KILLING THE FORESTS TO SAVE THE CLIMATE?

It is widely known that the November Climate Summit (COP-6) in The Hague did not reach any concrete agreements for reducing climate change on our planet. Several reasons can be cited for this failure, but the main problem was the absence of equity as a principle in the negotiations. With northern governments, in particular the United States, and transnational corporations framing the discussion, false "solutions" like the use of distant forests to absorb emissions were on the table, rather than honest proposals for fair and immediate carbon dioxide reductions at home.

The majority of the greenhouse gases that cause climate change are emitted in the North. While average global carbon dioxide emissions are about one ton per person per year, the average inhabitant of the United States emits six times more than this, and a person in El Salvador less than half this amount. These unbalanced emissions imply the inequitable use of the atmosphere, which is an environmental space that should be shared equally among all inhabitants of the planet.

That those who emit more should reduce more seems like an indisputable argument; however, US politicians believe otherwise. Instead of meeting their reduction targets by reducing emissions domestically, they propose schemes like planting trees to absorb excess carbon in southern countries. The result – "sinks" to absorb the North’s gaseous wastes in the South – is a further violation of the fair use of environmental space.

Beyond the equity issue, the planting of trees to solve the climate crisis raises several other problems. Trees are not permanent, and can be cut down at any time. Furthermore, there are great uncertainties about the effectiveness of carbon sequestration, and forests may emit as much carbon as they absorb under various circumstances.

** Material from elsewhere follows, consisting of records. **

import Mathlib.GroupTheory.PushoutI
import Mathlib.GroupTheory.Perm.Basic
import Mathlib.SetTheory.Cardinal.Finite
import Mathlib.Algebra.Order.BigOperators.GroupWithZero.Finset
import Mathlib.GroupTheory.Index
import Literature.GroupTheory.PermutationGroups.FreeActionExtension
import HarnessLib

/-!
# B. H. Neumann's permutational product: an amalgam of finite groups has a finite permutation
# representation that is faithful on every factor

Topic `Literature/GroupTheory/CombinatorialGroupTheory`; theorems only (no definitions).  For a finite family of
FINITE groups `G i` and a group `H` with INJECTIVE homomorphisms `φ i : H →* G i`, there are a finite
set `Ω` and a homomorphism `ρ : ∗_H G i →* Equiv.Perm Ω` (Mathlib's `Monoid.PushoutI φ`) whose
restriction to every factor `G i` is a FREE action — in particular injective; hence the kernel of `ρ` is
a normal subgroup of finite index meeting every conjugate of every factor trivially
(`exists_normal_finiteIndex_inf_conj_eq_bot`).  This is B. H. Neumann's "permutational product"
(*An essay on free products of groups with amalgamations*, Phil. Trans. Roy. Soc. A 246 (1954), §5 p. 532;
quoted in P. F. Stebe, Trans. AMS 156 (1971), proof of Lemma 16: "there is a homomorphism `ξ` from `G`
onto a finite group such that the kernel of `ξ` meets each factor of `G` only in the identity").  The
counting fact used — a free action of `H` on a finite set of cardinality divisible by `|G i|` extends
along `φ i` to a free action of `G i` — is the tree's
`Literature.GroupTheory.PermutationGroups.exists_perm_hom_comp_eq_of_free`.

* `exists_perm_hom_free_on_factors` — `∃ (n : ℕ) (ρ : PushoutI φ →* Perm (Fin n))`, `0 < n`, every factor
  acting FREELY through `ρ`;
* `exists_perm_hom_injective_on_factors` — the same with "injective on every factor";
* `exists_normal_finiteIndex_inf_conj_eq_bot` — a normal subgroup of finite index meeting every conjugate of
  every factor trivially (the input of H. Neumann's theorem / MKS Cor. 4.9.2 that such a subgroup is free).

## References
* B. H. Neumann, *An essay on free products of groups with amalgamations*, Phil. Trans. Roy. Soc. London
  A 246 (1954) 503–554, §5.
* P. F. Stebe, *Conjugacy separability of certain free products with amalgamation*, Trans. Amer. Math.
  Soc. 156 (1971) 119–129, Lemma 16. [Stebe1971]
* D. E. Cohen, *Combinatorial Group Theory: a topological approach*, LMS Student Texts 14 (1989), Ch. 1
  Props. 22, 33. [CohenCGT1989]
-/

namespace Literature.GroupTheory.CombinatorialGroupTheory

open Monoid Monoid.PushoutI Function Equiv
open Literature.GroupTheory.PermutationGroups

universe u v w

variable {ι : Type u} {G : ι → Type v} [∀ i, Group (G i)] {H : Type w} [Group H]
  {φ : ∀ i, H →* G i}

/-- **B. H. Neumann's permutational product** (Phil. Trans. A 246 (1954) §5; Stebe 1971, proof of Lemma 16):
for a finite family of finite groups `G i` over a common subgroup `H` (all `φ i` injective) there is a finite
set — here `H × Fin m` with `m = ∏ i, |G i|` — and a homomorphism `ρ` from the amalgam `∗_H G i` to its
permutation group through which EVERY FACTOR ACTS FREELY. [cite: Stebe1971, Lemma 16 p.126] -/
theorem exists_perm_hom_free_on_factors [Fintype ι] [∀ i, Finite (G i)] [Finite H]
    (hφ : ∀ i, Injective (φ i)) :
    ∃ (m : ℕ) (ρ : PushoutI φ →* Perm (H × Fin m)), 0 < m ∧
      ∀ (i : ι) (g : G i), g ≠ 1 → ∀ y, ρ (of i g) y ≠ y := by
  classical
  let m : ℕ := ∏ i, Nat.card (G i)
  have hm : 0 < m := Finset.prod_pos fun i _ => Nat.card_pos
  -- the free `H`-action on `Ω = H × Fin m`: left multiplication on the first factor
  let κ : H →* Perm (H × Fin m) :=
    { toFun := fun h => Equiv.prodCongr (Equiv.mulLeft h) (Equiv.refl (Fin m))
      map_one' := by ext ⟨x, s⟩ <;> simp
      map_mul' := fun h h' => by ext ⟨x, s⟩ <;> simp [mul_assoc] }
  have hκ : ∀ h : H, h ≠ 1 → ∀ y, κ h y ≠ y := by
    intro h hh y hy
    have := congrArg Prod.fst hy
    simp [κ] at this
    exact hh this
  -- `|G i|` divides `|Ω| = |H| · m`
  have hdvd : ∀ i, Nat.card (G i) ∣ Nat.card (H × Fin m) := fun i => by
    rw [Nat.card_prod, Nat.card_fin]
    exact Dvd.dvd.mul_left (Finset.dvd_prod_of_mem _ (Finset.mem_univ i)) _
  -- extend along each `φ i` to a free `G i`-action
  have hρ : ∀ i, ∃ ρi : G i →* Perm (H × Fin m), ρi.comp (φ i) = κ ∧
      ∀ g : G i, g ≠ 1 → ∀ y, ρi g y ≠ y := fun i =>
    exists_perm_hom_comp_eq_of_free (φ i) (hφ i) κ hκ (hdvd i)
  choose ρi hρi hfree using hρ
  refine ⟨m, PushoutI.lift ρi κ hρi, hm, fun i g hg y => ?_⟩
  rw [PushoutI.lift_of]
  exact hfree i g hg y

/-- **B. H. Neumann's permutational product**, injectivity form: a homomorphism from the amalgam of finitely
many finite groups to a FINITE permutation group that is injective on every factor.
[cite: Stebe1971, Lemma 16 p.126] -/
theorem exists_perm_hom_injective_on_factors [Fintype ι] [∀ i, Finite (G i)] [Finite H]
    (hφ : ∀ i, Injective (φ i)) :
    ∃ (m : ℕ) (ρ : PushoutI φ →* Perm (H × Fin m)), ∀ i, Injective (ρ.comp (of i)) := by
  obtain ⟨m, ρ, hm, hfree⟩ := exists_perm_hom_free_on_factors hφ
  refine ⟨m, ρ, fun i => (injective_iff_map_eq_one _).mpr fun g hg => ?_⟩
  by_contra hne
  haveI : Nonempty (H × Fin m) := ⟨(1, ⟨0, hm⟩)⟩
  obtain ⟨y⟩ := ‹Nonempty (H × Fin m)›
  exact hfree i g hne y (by rw [MonoidHom.comp_apply] at hg; rw [hg]; rfl)

/-- **Stebe 1971, proof of Lemma 16** ("there is a homomorphism `ξ` from `G` onto a finite group such that the
kernel of `ξ` meets each factor of `G` only in the identity"): an amalgam of finitely many finite groups has
a normal subgroup of finite index meeting EVERY CONJUGATE of every factor trivially.
[cite: Stebe1971, Lemma 16 p.126] -/
theorem exists_normal_finiteIndex_inf_conj_eq_bot [Fintype ι] [∀ i, Finite (G i)] [Finite H]
    (hφ : ∀ i, Injective (φ i)) :
    ∃ N : Subgroup (PushoutI φ), N.Normal ∧ N.FiniteIndex ∧
      ∀ (i : ι) (x : PushoutI φ) (g : G i), x * of i g * x⁻¹ ∈ N → g = 1 := by
  classical
  obtain ⟨m, ρ, hm, hfree⟩ := exists_perm_hom_free_on_factors hφ
  haveI : Finite (Perm (H × Fin m)) := inferInstance
  refine ⟨ρ.ker, inferInstance, ?_, fun i x g hx => ?_⟩
  · -- finite index: the range of `ρ` lies in the finite group `Perm Ω`
    exact Subgroup.finiteIndex_ker ρ
  · by_contra hg
    rw [MonoidHom.mem_ker, map_mul, map_mul, map_inv] at hx
    -- `ρ (of i g)` is conjugate to the identity, hence the identity; but it acts freely
    have h1 : ρ (of i g) = 1 := by
      have := congrArg (fun p => (ρ x)⁻¹ * p * ρ x) hx
      simpa [mul_assoc] using this
    have y : H × Fin m := (1, ⟨0, hm⟩)
    exact hfree i g hg y (by rw [h1]; rfl)

end Literature.GroupTheory.CombinatorialGroupTheory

And finally, if the proposal to include tree plantations as sinks is eventually accepted in a climate agreement, absurd situations may arise such as the destruction of a natural forest in order to make way for a monoculture plantation of trees genetically engineered to absorb more carbon.

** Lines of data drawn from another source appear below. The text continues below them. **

import Summits.QuantumFields.YangMills.Theorems.AllWindowsColdBoxBoxHighLineGhostGreen
import Mathlib.LinearAlgebra.CrossProduct

/-!
# T-S5.7d input: the LINEAR ghost term vanishes — `tr (F₁⁻¹ · fpGen (X ∘ w)) = 0` for every su(2)-valued link field `w`
# (STUB-PLAN-S5-STEP2 §8 «NO linear term: tr(F₁⁻¹F⁽¹⁾) ≡ 0 — colour structure `pauliPerm·[a×]`, trace of an antisymmetric matrix»;
# planner ym-idea-2 g18 routing 2026-08-29T19:46:09Z (iii) `GhostTaylor`; LINE-19 S5 ⟨stmt-QuantumFields-24004⟩/⟨24335⟩)

Width seat `ym-line-sfw-p2-w3` (g40).  For a link field of the form `W_e = X(w_e) = su2Coord (w_e)` (the LINEAR part of the edge chart
`↑(e^{i a_e}) − 1 = X(a_e) + …`), the Faddeev–Popov matrix ✓`GhostFP.fpGen H W` has the colour structure
`imVecM (X(θ_{e₋}) X(w_e) − X(w_e) X(θ_{e₊})) = −pauliPerm · ((θ_{e₋} + θ_{e₊}) × w_e)` (`X(u)X(v) = −(u·v)·1 − X(u × v)`,
`imVecM_linkLinM_su2Coord`), so against `F₁⁻¹ = −(G ⊗ pauliPerm)` (✓`fpOperator_one_inv`, `pauliPerm² = 1`) every diagonal block of
`F₁⁻¹ · fpGen W` is a sum of `c`-components of `e_c × w` — which vanish (`cross_single_apply_self`).  Hence
**`GhostFP.trace_ghostX_su2Coord : (ghostX H (fun e => su2Coord (w e))).trace = 0`**: the ghost loop has NO term linear in the chart field.

Everything proved, no definitions, standard axioms.  HONEST LABEL: an input of ONE brick (7d) of STEP 2 of the XL stub S5 of a critic-PASSed DRAFT
line; 7d, S5, U5, ⟨24004⟩ ⟨24335⟩ ⟨24336⟩ remain OPEN; no crux, rung or summit is proved; **the Yang–Mills mass gap is NOT proved by this file.**
-/

set_option autoImplicit false

noncomputable section

open Matrix Finset
open scoped Matrix Kronecker
open Literature.MathematicalPhysics.QuantumFieldTheory.Balaban1983to89.B10Eq18SigmaSU2 (su2Coord)
open Literature.MathematicalPhysics.QuantumLattice (LGConfig ZdEdge)
open Literature.Probability.LatticeModels (Site dirichletMatrix)

namespace Summit.QuantumFields.YangMills.Theorems.AllWindowsColdBoxBoxHighLine

namespace GhostFP

open OrbitMapSurj (fpOperator_one_inv)

variable {H : ℕ}

/-- **The colour structure of the linearised link variation**: for `W = X ∘ w`,
`imVecM (X(θ_{e₋}) W_e − W_e X(θ_{e₊})) = −pauliPerm · ((θ_{e₋} + θ_{e₊}) × w_e)`. -/
theorem imVecM_linkLinM_su2Coord (w : ZdEdge 4 → Fin 3 → ℝ) (θ : Site 4 → E3) (e : ZdEdge 4) :
    imVecM (linkLinM (fun e => su2Coord (w e)) θ e) =
      -(pauliPerm *ᵥ ((WithLp.ofLp (θ e.1) + WithLp.ofLp (θ (e.1 + Pi.single e.2 1))) ⨯₃ w e)) := by
  ext c
  fin_cases c <;>
    simp [imVecM, linkLinM, su2Coord, pauliPerm, cross_apply] <;> ring

/-- The coordinates of the basis site field: `basisField H (x,c) z = [z = x]·e_c`. -/
theorem ofLp_basisField (q : ↥(interiorSites H) × Fin 3) (z : Site 4) :
    WithLp.ofLp (basisField H q z) = if z = (q.1 : Site 4) then Pi.single q.2 (1 : ℝ) else 0 := by
  unfold basisField
  by_cases hz : z ∈ interiorSites H
  · rw [extPauli_of_mem _ hz]
    by_cases hzq : z = (q.1 : Site 4)
    · rw [if_pos hzq]
      have hy : (⟨z, hz⟩ : ↥(interiorSites H)) = q.1 := Subtype.ext hzq
      rw [hy]
      funext b
      rw [vecToField, WithLp.ofLp_toLp, Pi.single_apply, Pi.single_apply]
      by_cases hb : b = q.2
      · subst hb; simp
      · have : (q.1, b) ≠ q := fun h => hb (congrArg Prod.snd h)
        simp [hb, this]
    · rw [if_neg hzq]
      funext b
      rw [vecToField, WithLp.ofLp_toLp, Pi.single_apply, Pi.zero_apply]
      have : ((⟨z, hz⟩ : ↥(interiorSites H)), b) ≠ q := fun h => hzq (by rw [← h])
      simp [this]
  · rw [extPauli_of_not_mem _ hz]
    have hzq : z ≠ (q.1 : Site 4) := fun h => hz (h ▸ q.1.2)
    rw [if_neg hzq]
    rfl

/-- `(k·e_c × w)_c = 0`. -/
theorem cross_single_apply_self (k : ℝ) (c : Fin 3) (w : Fin 3 → ℝ) : ((k • Pi.single c (1 : ℝ)) ⨯₃ w) c = 0 := by
  fin_cases c <;> simp [cross_apply]

/-- `pauliPerm · (pauliPerm · v) = v`. -/
theorem pauliPerm_mulVec_mulVec (v : Fin 3 → ℝ) : pauliPerm *ᵥ (pauliPerm *ᵥ v) = v := by
  rw [Matrix.mulVec_mulVec, pauliPerm_mul_self, Matrix.one_mulVec]

/-- The key cancellation: for `W = X ∘ w`, `θ = basisField H (x,c)` and any edge `e`, the `c`-component of `pauliPerm · imVecM (linkLinM W θ e)`
vanishes. -/
theorem pauliPerm_mulVec_imVecM_linkLinM_apply_self (w : ZdEdge 4 → Fin 3 → ℝ) (q : ↥(interiorSites H) × Fin 3) (e : ZdEdge 4) :
    (pauliPerm *ᵥ imVecM (linkLinM (fun e => su2Coord (w e)) (basisField H q) e)) q.2 = 0 := by
  rw [imVecM_linkLinM_su2Coord, Matrix.mulVec_neg, pauliPerm_mulVec_mulVec, Pi.neg_apply, neg_eq_zero, ofLp_basisField,
    ofLp_basisField]
  have : ((if e.1 = (q.1 : Site 4) then Pi.single q.2 (1 : ℝ) else 0) +
      (if e.1 + Pi.single e.2 1 = (q.1 : Site 4) then Pi.single q.2 (1 : ℝ) else 0)) =
      ((if e.1 = (q.1 : Site 4) then (1 : ℝ) else 0) + (if e.1 + Pi.single e.2 1 = (q.1 : Site 4) then (1 : ℝ) else 0)) •
        Pi.single q.2 (1 : ℝ) := by
    rw [add_smul]
    congr 1 <;> split_ifs <;> simp
  rw [this]
  exact cross_single_apply_self _ _ _

/-- The diagonal colour blocks of `pauliPerm · fpGen (X ∘ w)` have zero diagonal: `Σ_b P_{cb} · fpGen W (y,b) (x,c) = 0`. -/
theorem sum_pauliPerm_mul_fpGen_su2Coord (w : ZdEdge 4 → Fin 3 → ℝ) (x y : ↥(interiorSites H)) (c : Fin 3) :
    ∑ b : Fin 3, pauliPerm c b * fpGen H (fun e => su2Coord (w e)) (y, b) (x, c) = 0 := by
  have h : ∀ b, fpGen H (fun e => su2Coord (w e)) (y, b) (x, c) = divLinM (fun e => su2Coord (w e)) (basisField H (x, c)) y b :=
    fun b => rfl
  simp only [h]
  have hmv : ∑ b : Fin 3, pauliPerm c b * divLinM (fun e => su2Coord (w e)) (basisField H (x, c)) y b =
      (pauliPerm *ᵥ divLinM (fun e => su2Coord (w e)) (basisField H (x, c)) y) c := rfl
  rw [hmv, divLinM, Matrix.mulVec_sum, Finset.sum_apply]
  refine Finset.sum_eq_zero fun μ _ => ?_
  rw [Matrix.mulVec_sub, Pi.sub_apply, pauliPerm_mulVec_imVecM_linkLinM_apply_self w (x, c),
    pauliPerm_mulVec_imVecM_linkLinM_apply_self w (x, c), sub_zero]

/-- **NO LINEAR GHOST TERM**: `tr (F₁⁻¹ · fpGen (X ∘ w)) = 0` for every su(2)-valued link field `w`. -/
theorem trace_ghostX_su2Coord (w : ZdEdge 4 → Fin 3 → ℝ) : (ghostX H (fun e => su2Coord (w e))).trace = 0 := by
  rw [ghostX, fpOperator_one_inv, Matrix.trace]
  simp only [Matrix.diag_apply, Matrix.mul_apply, Matrix.neg_apply, Matrix.kroneckerMap_apply, Fintype.sum_prod_type]
  refine Finset.sum_eq_zero fun x _ => Finset.sum_eq_zero fun c _ => Finset.sum_eq_zero fun y _ => ?_
  have : ∑ b : Fin 3, -((dirichletMatrix (interiorSites H))⁻¹ x y * pauliPerm c b) * fpGen H (fun e => su2Coord (w e)) (y, b) (x, c) =
      -(dirichletMatrix (interiorSites H))⁻¹ x y * ∑ b : Fin 3, pauliPerm c b * fpGen H (fun e => su2Coord (w e)) (y, b) (x, c) := by
    rw [Finset.mul_sum]
    exact Finset.sum_congr rfl fun b _ => by ring
  rw [this, sum_pauliPerm_mul_fpGen_su2Coord, mul_zero]

end GhostFP

end Summit.QuantumFields.YangMills.Theorems.AllWindowsColdBoxBoxHighLine

end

Proposals like these are extremely dangerous for biodiversity and culture. But climate change is just one of the many factors threatening the trees of the world. This issue of LINK looks at violations to forests and forest peoples happening today in places like Bangladesh, Brazil, Cameroon, Colombia, Costa Rica, Sarawak and Sri Lanka. Hopefully, the richness and diversity of FoE campaigns to protect the forests around the world will bring some victories in the coming years.